L’ITALIA TI SPEZZA IL CUORE
Italy Breaks Your Heart
Frank Bruni -The New York Times
Chiedete agli studenti italiani cosa li attende dopo la laurea e faranno spallucce. Chiedete ai loro genitori come e quando l’Italia arriverà a un punto di svolta e otterrete la stessa espressione disorientata. Senti meno fiducia nel domani.
Ho osservato il malcontento italiano attraverso un filtro di disincanto americano, interpretandolo come un monito. L’Italia è il risultato di ciò che succede quando un paese sa benissimo quali sono i suoi problemi, ma non riesce a trovare disciplina e volontà per risolverli. E’ ciò che accade quando disfunzioni politiche vanno per le lunghe e un buon governo diventa un miraggio, un mito, una barzelletta. L’Italia si appoggia sulle sue fortune fenomenali anziché costruire su di di esse, perdendo la presa su un’economia globale che ha concorrenti più agguerriti.
Suona familiare? C’è così tanta bellezza e potenziale qui, e così tanto spreco. L’Italia ti spezza il cuore. E non dipende tutto da Silvio B. La sua condanna per frode fiscale, insieme al divieto di detenere un ruolo pubblico per diversi anni, non hanno portato quel senso di sollievo e nuovo inizio che ci si potrebbe aspettare. Ha piuttosto costretto gli italiani a riconoscere che mentre lui sprecava tempo, peggiorando la situazione e restando una ridicola, caricaturale distrazione, i problemi alla base del paese (le regole eccessive ed una burocrazia rococò che soffoca le imprese, un sistema chiuso di favoritismi che isola le iniziative, la corruzione e il cinismo dilaganti) diventavano insormontabili.

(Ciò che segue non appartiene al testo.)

import Summits.QuantumFields.YangMills.Theorems.ColdStartUniversalityColdStartSolutionsExistTangentInst
import HarnessLib

/-!
# Route `ColdStartUniversality`, support item S (stmt-QuantumFields-24811), line `piwiener`:
# stub B from the generic tangent statement B1′ (with `L²(sup)` diffusion coefficients)

Helper file (lead `ym-line-csu-p1`): the variant `frobenius_preserved_of_tangent'` of
`frobenius_preserved_of_tangent` (`…TangentInst`) in which the generic statement `hT` (the registered stub
`stub_tangentSumSq`, skeleton v7) additionally assumes `E[sup_{s≤t} σ_{k,n}(s)²] < ∞`; for ambient solutions
this follows from the `L²(sup)` bound of `X` and the linear growth of tame coefficients
(`hsForm_coeff_linearGrowth`).  No definition, no sorry.  RECORD-rung plumbing; nothing here bears on
the Yang–Mills mass gap. -/

set_option autoImplicit false

noncomputable section

namespace Summit.QuantumFields.YangMills.Theorems.ColdStartUniversality

open MeasureTheory ProbabilityTheory Filter Topology Finset Matrix Complex
open scoped NNReal ENNReal BigOperators ComplexConjugate
open Literature.Probability.Process
open Literature.MathematicalPhysics.QuantumFieldTheory

/-- **Stub B from the generic tangent theorem B1′** (variant of `frobenius_preserved_of_tangent` whose
hypothesis `hT` also assumes square-integrable running suprema of the diffusion coefficients).  Let `S` be a link SDE on `M₂(ℂ)^E` with
squared-Frobenius Lipschitz coefficients satisfying the tangency identities
`2⟨b_e(Q), Q_e⟩ + Σₙ ‖σ_{e,n}(Q)‖² = 0`, `⟨σ_{e,n}(Q), Q_e⟩ = 0`; let `X` be an ambient solution on a
probability space with a flat Brownian motion (entrywise progressive, a.s. continuous, `L²(sup)`,
entrywise Itô equations from `Q₀`).  If the generic statement `hT` ("tangent Itô systems keep the sum
of squares", the registered stub `stub_tangentSumSq`) holds, then a.s. `‖X_e(t)‖_F² = ‖Q₀,e‖_F²` for all
`t, e` — apply `hT` link by link in the `8` real coordinates `Re/Im X_e,ij`. [folklore] -/
theorem frobenius_preserved_of_tangent'
    (hT : ∀ {Ω : Type} [MeasurableSpace Ω] {P : Measure Ω} [IsProbabilityMeasure P] {d : ℕ}
      {W : ℝ≥0 → Ω → (Fin d → ℝ)} (hW : IsBrownianVec W P) {ι κ : Type} [Fintype ι] [Fintype κ]
      (c : κ → Fin d) (_hc : Function.Injective c)
      (Y : ι → ℝ≥0 → Ω → ℝ) (b : ι → ℝ≥0 → Ω → ℝ) (σ : ι → κ → ℝ≥0 → Ω → ℝ)
      (J : ι → κ → ℝ≥0 → Ω → ℝ) (y₀ : ι → ℝ),
      (∀ k, IsStronglyProgressive hW.natFiltration (Y k)) →
      (∀ k, IsStronglyProgressive hW.natFiltration (b k)) →
      (∀ k n, IsStronglyProgressive hW.natFiltration (σ k n)) →
      (∀ᵐ ω ∂P, ∀ k, Continuous fun t => Y k t ω) →
      (∀ᵐ ω ∂P, ∀ k, Continuous fun t => b k t ω) →
      (∀ᵐ ω ∂P, ∀ k n, Continuous fun t => σ k n t ω) →
      (∀ k n (t : ℝ≥0), sqErr (σ k n) 0 P t ≠ ⊤) →
      (∀ k n (t : ℝ≥0), ∫⁻ ω, ⨆ s ∈ Set.Iic t, ENNReal.ofReal (σ k n s ω ^ 2) ∂P < ⊤) →
      (∀ k n, IsItoIntegral (σ k n) (fun t ω => W t ω (c n)) (J k n) hW.natFiltration P) →
      (∀ᵐ ω ∂P, ∀ (t : ℝ≥0) (k : ι),
        Y k t ω = y₀ k + (∫ s in (0 : ℝ)..t, b k s.toNNReal ω) + ∑ n, J k n t ω) →
      (∀ (t : ℝ≥0) (ω : Ω), 2 * ∑ k, Y k t ω * b k t ω + ∑ k, ∑ n, σ k n t ω ^ 2 = 0) →
      (∀ (t : ℝ≥0) (ω : Ω) (n : κ), ∑ k, Y k t ω * σ k n t ω = 0) →
      ∀ᵐ ω ∂P, ∀ t : ℝ≥0, ∑ k, Y k t ω ^ 2 = ∑ k, y₀ k ^ 2)
    {Ω : Type} {mΩ : MeasurableSpace Ω} {P : Measure Ω} [IsProbabilityMeasure P] {L : ℕ} [NeZero L]
    {W : ℝ≥0 → Ω → (Edge 3 L × NoiseIdx 2 → ℝ)} (hW : IsFlatBrownian W P)
    (S : LinkSDE 3 L 2 (NoiseIdx 2)) {K : ℝ}
    (hSd : ∀ (Q Q' : MatrixConfig 3 L 2) (e : Edge 3 L),
      hsForm 2 (S.drift Q e - S.drift Q' e) (S.drift Q e - S.drift Q' e) ≤
        K * ∑ e', hsForm 2 (Q e' - Q' e') (Q e' - Q' e'))
    (hSn : ∀ (Q Q' : MatrixConfig 3 L 2) (e : Edge 3 L) (n : NoiseIdx 2),
      hsForm 2 (S.noise Q e n - S.noise Q' e n) (S.noise Q e n - S.noise Q' e n) ≤
        K * ∑ e', hsForm 2 (Q e' - Q' e') (Q e' - Q' e'))
    (hT1 : ∀ (Q : MatrixConfig 3 L 2) (e : Edge 3 L),
      2 * hsForm 2 (S.drift Q e) (Q e) + ∑ n, hsForm 2 (S.noise Q e n) (S.noise Q e n) = 0)
    (hT2 : ∀ (Q : MatrixConfig 3 L 2) (e : Edge 3 L) (n : NoiseIdx 2), hsForm 2 (S.noise Q e n) (Q e) = 0)
    (Q₀ : MatrixConfig 3 L 2) {X : ℝ≥0 → Ω → MatrixConfig 3 L 2}
    (hXp : ∀ e i j, IsStronglyProgressive hW.natFiltration (fun t ω => (X t ω e i j).re) ∧
      IsStronglyProgressive hW.natFiltration (fun t ω => (X t ω e i j).im))
    (hXc : ∀ᵐ ω ∂P, Continuous fun t => X t ω)
    (hX2 : ∀ t : ℝ≥0, ∫⁻ ω, ⨆ s ∈ Set.Iic t, ENNReal.ofReal (∑ e, hsForm 2 (X s ω e) (X s ω e)) ∂P < ∞)
    {J : Edge 3 L → NoiseIdx 2 → Fin 2 → Fin 2 → ℝ≥0 → Ω → ℂ}
    (hJ : ∀ e n i j, IsItoIntegralC (fun t ω => S.noise (X t ω) e n i j) (fun t ω => W t ω (e, n))
      (J e n i j) hW.natFiltration P)
    (hXeq : ∀ᵐ ω ∂P, ∀ (t : ℝ≥0) (e : Edge 3 L) (i j : Fin 2),
      X t ω e i j = Q₀ e i j + (∫ s in (0 : ℝ)..t, S.drift (X s.toNNReal ω) e i j) + ∑ n, J e n i j t ω) :
    ∀ᵐ ω ∂P, ∀ (t : ℝ≥0) (e : Edge 3 L), hsForm 2 (X t ω e) (X t ω e) = hsForm 2 (Q₀ e) (Q₀ e) := by
  classical
  have hfil := natFiltration_flat_eq hW
  -- continuity of the coefficients
  have hSdc : ∀ e, Continuous fun Q : MatrixConfig 3 L 2 => S.drift Q e := fun e =>
    continuous_of_hsForm_lipschitz fun Q Q' => hSd Q Q' e
  have hSnc : ∀ e n, Continuous fun Q : MatrixConfig 3 L 2 => S.noise Q e n := fun e n =>
    continuous_of_hsForm_lipschitz fun Q Q' => hSn Q Q' e n
  -- it suffices to treat one link at a time
  suffices hlink : ∀ e : Edge 3 L, ∀ᵐ ω ∂P, ∀ t : ℝ≥0, hsForm 2 (X t ω e) (X t ω e) = hsForm 2 (Q₀ e) (Q₀ e) by
    have h := ae_all_iff.2 hlink
    filter_upwards [h] with ω hω t e using hω e t
  intro e
  -- the data of the generic statement, in the real coordinates `(i, j, re/im)` of the link `e`
  have hres := hT (W := fun t ω k => W t ω ((Fintype.equivFin (Edge 3 L × NoiseIdx 2)).symm k)) hW
    (ι := Fin 2 × Fin 2 × Bool) (κ := NoiseIdx 2)
    (fun n => Fintype.equivFin (Edge 3 L × NoiseIdx 2) (e, n))
    (fun n n' h => by simpa using (Fintype.equivFin (Edge 3 L × NoiseIdx 2)).injective h)
    (fun k t ω => if k.2.2 then (X t ω e k.1 k.2.1).im else (X t ω e k.1 k.2.1).re)
    (fun k t ω => if k.2.2 then (S.drift (X t ω) e k.1 k.2.1).im else (S.drift (X t ω) e k.1 k.2.1).re)
    (fun k n t ω => if k.2.2 then (S.noise (X t ω) e n k.1 k.2.1).im else (S.noise (X t ω) e n k.1 k.2.1).re)
    (fun k n t ω => if k.2.2 then (J e n k.1 k.2.1 t ω).im else (J e n k.1 k.2.1 t ω).re)
    (fun k => if k.2.2 then (Q₀ e k.1 k.2.1).im else (Q₀ e k.1 k.2.1).re)
    ?_ ?_ ?_ ?_ ?_ ?_ ?_ ?_ ?_ ?_ ?_ ?_
  · -- conclusion: the two sums of squares are the Frobenius norms
    filter_upwards [hres] with ω hω t
    have h := hω t
    rw [sum_reIm_sq_eq_hsForm (X t ω e), sum_reIm_sq_eq_hsForm (Q₀ e)] at h
    exact h
  · -- coordinates progressive
    rintro ⟨i, j, β⟩
    rw [← hfil]
    cases β
    · simpa using (hXp e i j).1
    · simpa using (hXp e i j).2
  · -- drifts progressive
    rintro ⟨i, j, β⟩
    rw [← hfil]
    cases β
    · simpa using isStronglyProgressive_coeff_re (hSdc e) (fun e i j => (hXp e i j).1) (fun e i j => (hXp e i j).2) i j
    · simpa using isStronglyProgressive_coeff_im (hSdc e) (fun e i j => (hXp e i j).1) (fun e i j => (hXp e i j).2) i j
  · -- diffusion coefficients progressive
    rintro ⟨i, j, β⟩ n
    rw [← hfil]
    cases β
    · simpa using isStronglyProgressive_coeff_re (hSnc e n) (fun e i j => (hXp e i j).1) (fun e i j => (hXp e i j).2) i j
    · simpa using isStronglyProgressive_coeff_im (hSnc e n) (fun e i j => (hXp e i j).1) (fun e i j => (hXp e i j).2) i j
  · -- coordinates continuous
    filter_upwards [hXc] with ω hω
    rintro ⟨i, j, β⟩
    have hij : Continuous fun t => X t ω e i j :=
      ((continuous_apply j).comp ((continuous_apply i).comp ((continuous_apply e).comp hω)))
    cases β
    · simp only [Bool.false_eq_true, ite_false]
      exact Complex.continuous_re.comp hij
    · simp only [ite_true]
      exact Complex.continuous_im.comp hij
  · -- drifts continuous
    filter_upwards [hXc] with ω hω
    rintro ⟨i, j, β⟩
    have hij : Continuous fun t => S.drift (X t ω) e i j :=
      ((continuous_apply j).comp ((continuous_apply i).comp ((hSdc e).comp hω)))
    cases β
    · simp only [Bool.false_eq_true, ite_false]
      exact Complex.continuous_re.comp hij
    · simp only [ite_true]
      exact Complex.continuous_im.comp hij
  · -- diffusion coefficients continuous
    filter_upwards [hXc] with ω hω
    rintro ⟨i, j, β⟩ n
    have hij : Continuous fun t => S.noise (X t ω) e n i j :=
      ((continuous_apply j).comp ((continuous_apply i).comp ((hSnc e n).comp hω)))
    cases β
    · simp only [Bool.false_eq_true, ite_false]
      exact Complex.continuous_re.comp hij
    · simp only [ite_true]
      exact Complex.continuous_im.comp hij
  · -- square integrability of the diffusion coefficients
    rintro ⟨i, j, β⟩ n t
    have h := sqErr_coeff_entry_ne_top (f := fun Q => S.noise Q e n) (fun Q Q' => hSn Q Q' e n) hX2 i j t
    cases β
    · simpa using h.1
    · simpa using h.2
  · -- running suprema of the diffusion coefficients are integrable (linear growth + `L²(sup)` of `X`)
    rintro ⟨i, j, β⟩ n t
    have hgrow := fun Q => hsForm_coeff_linearGrowth (f := fun Q => S.noise Q e n) (fun Q Q' => hSn Q Q' e n) Q
    set Kp : ℝ := max K 0 with hKp
    have hpt : ∀ ω, (⨆ s ∈ Set.Iic t, ENNReal.ofReal
        ((fun (k : Fin 2 × Fin 2 × Bool) (n : NoiseIdx 2) (t : ℝ≥0) (ω : Ω) =>
          if k.2.2 then (S.noise (X t ω) e n k.1 k.2.1).im else (S.noise (X t ω) e n k.1 k.2.1).re) (i, j, β) n s ω ^ 2)) ≤
        ENNReal.ofReal (2 * hsForm 2 (S.noise 0 e n) (S.noise 0 e n)) +
          ENNReal.ofReal (2 * Kp) * ⨆ s ∈ Set.Iic t, ENNReal.ofReal (∑ e', hsForm 2 (X s ω e') (X s ω e')) := by
      intro ω
      refine iSup₂_le fun s hs => ?_
      have hsum0 : 0 ≤ ∑ e', hsForm 2 (X s ω e') (X s ω e') := Finset.sum_nonneg fun _ _ => hsForm_self_nonneg _
      have h1 : (if β then (S.noise (X s ω) e n i j).im else (S.noise (X s ω) e n i j).re) ^ 2 ≤
          hsForm 2 (S.noise (X s ω) e n) (S.noise (X s ω) e n) := by
        cases β
        · exact sq_re_le_hsForm _ i j
        · exact sq_im_le_hsForm _ i j
      have h2 : hsForm 2 (S.noise (X s ω) e n) (S.noise (X s ω) e n) ≤
          2 * hsForm 2 (S.noise 0 e n) (S.noise 0 e n) + 2 * Kp * ∑ e', hsForm 2 (X s ω e') (X s ω e') := by
        refine (hgrow (X s ω)).trans ?_
        have : 2 * K * ∑ e', hsForm 2 (X s ω e') (X s ω e') ≤ 2 * Kp * ∑ e', hsForm 2 (X s ω e') (X s ω e') :=
          mul_le_mul_of_nonneg_right (by linarith [le_max_left K 0]) hsum0
        linarith
      calc ENNReal.ofReal ((if β then (S.noise (X s ω) e n i j).im else (S.noise (X s ω) e n i j).re) ^ 2)
          ≤ ENNReal.ofReal (2 * hsForm 2 (S.noise 0 e n) (S.noise 0 e n) + 2 * Kp * ∑ e', hsForm 2 (X s ω e') (X s ω e')) :=
            ENNReal.ofReal_le_ofReal (h1.trans h2)
        _ = ENNReal.ofReal (2 * hsForm 2 (S.noise 0 e n) (S.noise 0 e n)) +
              ENNReal.ofReal (2 * Kp) * ENNReal.ofReal (∑ e', hsForm 2 (X s ω e') (X s ω e')) := by
            rw [ENNReal.ofReal_add (by positivity [hsForm_self_nonneg (S.noise 0 e n)])
              (mul_nonneg (by positivity) hsum0), ENNReal.ofReal_mul (p := 2 * Kp) (by positivity)]
        _ ≤ _ := by
            gcongr
            exact le_iSup₂_of_le s hs le_rfl
    refine (lintegral_mono hpt).trans_lt ?_
    rw [lintegral_add_left measurable_const, lintegral_const, lintegral_const_mul' _ _ ENNReal.ofReal_ne_top]
    exact ENNReal.add_lt_top.2 ⟨ENNReal.mul_lt_top ENNReal.ofReal_lt_top (measure_lt_top _ _),
      ENNReal.mul_lt_top ENNReal.ofReal_lt_top (hX2 t)⟩
  · -- the Itô integrals
    rintro ⟨i, j, β⟩ n
    rw [← hfil]
    have h := hJ e n i j
    cases β
    · simpa [IsItoIntegralC] using h.1
    · simpa [IsItoIntegralC] using h.2
  · -- the integral equations, real and imaginary parts
    filter_upwards [hXeq, hXc] with ω hωeq hωc t
    rintro ⟨i, j, β⟩
    have hint : IntervalIntegrable (fun s : ℝ => S.drift (X s.toNNReal ω) e i j) volume 0 t :=
      (((continuous_apply j).comp (continuous_apply i)).comp
        ((hSdc e).comp (hωc.comp continuous_real_toNNReal))).intervalIntegrable _ _
    have h := hωeq t e i j
    cases β
    · have hre := intervalIntegral.intervalIntegral_re hint
      simp only [RCLike.re_to_complex] at hre
      have h' := congrArg Complex.re h
      simp only [Complex.add_re, Complex.re_sum, ← hre] at h'
      simpa using h'
    · have him := intervalIntegral.intervalIntegral_im hint
      simp only [RCLike.im_to_complex] at him
      have h' := congrArg Complex.im h
      simp only [Complex.add_im, Complex.im_sum, ← him] at h'
      simpa using h'
  · -- first tangency identity
    intro t ω
    have h1 : ∑ k : Fin 2 × Fin 2 × Bool,
        (if k.2.2 then (X t ω e k.1 k.2.1).im else (X t ω e k.1 k.2.1).re) *
          (if k.2.2 then (S.drift (X t ω) e k.1 k.2.1).im else (S.drift (X t ω) e k.1 k.2.1).re) =
        hsForm 2 (S.drift (X t ω) e) (X t ω e) := by
      rw [sum_reIm_mul_eq_hsForm, hsForm_comm]
    have h2 : ∑ k : Fin 2 × Fin 2 × Bool, ∑ n,
        (if k.2.2 then (S.noise (X t ω) e n k.1 k.2.1).im else (S.noise (X t ω) e n k.1 k.2.1).re) ^ 2 =
        ∑ n, hsForm 2 (S.noise (X t ω) e n) (S.noise (X t ω) e n) := by
      rw [Finset.sum_comm]
      exact Finset.sum_congr rfl fun n _ => sum_reIm_sq_eq_hsForm _
    rw [h1, h2]
    exact hT1 (X t ω) e
  · -- second tangency identity
    intro t ω n
    rw [sum_reIm_mul_eq_hsForm, hsForm_comm]
    exact hT2 (X t ω) e n

end Summit.QuantumFields.YangMills.Theorems.ColdStartUniversality

end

Nel 2° quadrimestre del 2013, il debito pubblico italiano è cresciuto del 133% rispetto al prodotto interno lordo: il 2° più alto nella eurozona, seguito solo dalla Grecia. Il calo del PIL di circa l’8% dal picco pre-crisi è peggiore di quello di Spagna o Portogallo. Non c’è stato ancora un recupero significativo. Ma non c’è bisogno di citare i numeri per misurare la deriva italiana. Basta scendere dal treno ad alta velocità (spettacolare) o lasciare l’autostrada e viaggiare sulle strade secondarie, che cadono a pezzi.
Ernesto Galli della Loggia si rammaricava degli “anni e anni di paralisi” del paese, durante i quali una sorta di gerontocrazia ha impedito qualunque meritocrazia. È stato attento nel sottolineare che mentre l’Italia si “disfaceva lentamente, precipitava negli abissi”.
Per l’assenza di direzione dell’Italia, ho scoperto una metafora quasi troppo facile e calzante: la causa sono quei segnali stradali che non possono essere più decifrati, poiché la trascuratezza, l’erba incolta e i rami li hanno coperti. Sfrecciavo vicino meraviglie del passato e del suo splendore – e non avevo idea se stessi realmente andando da qualche parte.
..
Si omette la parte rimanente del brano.